import Summits.ABC.StewartYu.PadicG3TwoBudgetZBN
import Summits.ABC.StewartYu.PadicG3TwoBudgetK
import HarnessLib

/-!
# Cell abc-stewartyu, WP-L.P(2) (crux r4 `PadicCoreTwoRat`, stmt-ABC-20504), record: the k-step BUDGET LINES (L2₀)/(L2) of the
# schedule of record `schedTwoN` — the gain branches `Bw3N/(4·2^m)^{gain} < 1/KTwoSat` at the padded letter

`Summits/ABC/StewartYu/PadicG3TwoBudgetKN.lean` — cell `abc-stewartyu`, route `YuMatveevShapeRat`, seat p3 (g10; memo-13 §1, STATUS 20:34Z
design v3).  Theorems only (real arithmetic); twin of p3-g6's `PadicG3TwoBudgetK` on the `𝔑`-threaded schedule `schedTwoN`.

THE COMPARISON (unit `Z = G·X·L`, `G = (m+2)·log 2`; `n = d+1 ≥ 2`).  COST of a k-step at level `I ≤ I*N`, point `|x₁| ≤ Nsub3N I (k+1)`,
multi-index of total order `≤ T03N 0`: `log Bw3N + log KTwoSat ≤ (289/64)·Z + FH` (`cost_leN`), where the slots are the landed atoms —
weights `log Bw3N ≤ (9/64)Z + G` (`PadicG3TwoBudgetZN`), the box count `log cardBN ≤ Z/128 + Z/2^29 + 1` twice (`log_cardBN_le_Z`, at a letter
`P.W ≥ c_W(d)` which absorbs the Hermite `(d+1)(d+2)·log(d+1)`), the Fel'dman sizes `≤ (5/4)Z + 2G + 25(n+1)` twice (Siegel level and step
level), the directional lines `≤ (21/32)Z` twice (`PadicG3TwoBudgetZBN`, padded letter), the level-`0` Siegel far height `≤ (17/32)Z`, the slop
`8ΣA ≤ Z/2^15` twice, and the step's far height `FH = 4|x₁|·hboxvN (2A) I ≤ (25/16)·3ᵏ·Z` (`I = 0`) resp. `(25/8)·3ᵏ·Z` (`I ≥ 1`).  GAIN:
level `0` (all nodes, `gainExpA`) `≥ (15/2)·3ᵏ·Z` (`gainA_geN`); levels `I ≥ 1` (`gainExp`) `≥ (247/18)·Z` (`k = 0`), `≥ (247/36)·3ᵏ·Z` (`k ≥ 1`)
(`gain_geN`; `Xs3N·T3N ≥ (247/72)·XL` at EVERY level, no depth hypothesis).  Hence **`hL2zero_gain_schedTwoN`** and **`hL2_gain_schedTwoN`**
— the first two conjuncts of `LinesSupplyTwoNW` for every ledger `P` with `G = (m+2)·log 2`, `2G ≤ yload`, `N_q = 2^{m+2}`, floor `Aⱼ ≥ 1`,
`N ≤ (2/log 2)ⁿ·Ω`, weights `h(αoⱼ) ≤ 2Aⱼ`, coefficients `|ballₖ| ≤ (d+1)(d+1)!·N·e^{W₀}` with `W₀ + c_W(d) ≤ P.W` and `c_W(d) ≤ P.W`.

WHAT THIS IS NOT: the third step (L3) (sequel `PadicG3TwoBudgetTN`), the count (L1N), the instantiation at `parTwo`; no crux moves.

References: Yu. V. Nesterenko, LNM 1819 (2003), §4.2 (4.24)–(4.35), Cor. 4.5; K. Yu, Acta Math. 211 (2013), Lemma 5.2 (5.28)–(5.41).
-/

noncomputable section

open Finset Real
open scoped Nat
open Literature.NumberTheory.Transcendental
open Literature.NumberTheory.Transcendental.CW77.Setup (Tau tauNorm)

namespace Summit.ABC.StewartYu

namespace TwoSetup

open Summit.ABC.StewartYu.G3Boxes Summit.ABC.StewartYu.PadicG3Par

--------

What is required
Among the lines above, return each one holding the string "height".

Finished task
level), the directional lines `≤ (21/32)Z` twice (`PadicG3TwoBudgetZBN`, padded letter), the level-`0` Siegel far height `≤ (17/32)Z`, the slop
`8ΣA ≤ Z/2^15` twice, and the step's far height `FH = 4|x₁|·hboxvN (2A) I ≤ (25/16)·3ᵏ·Z` (`I = 0`) resp. `(25/8)·3ᵏ·Z` (`I ≥ 1`).  GAIN:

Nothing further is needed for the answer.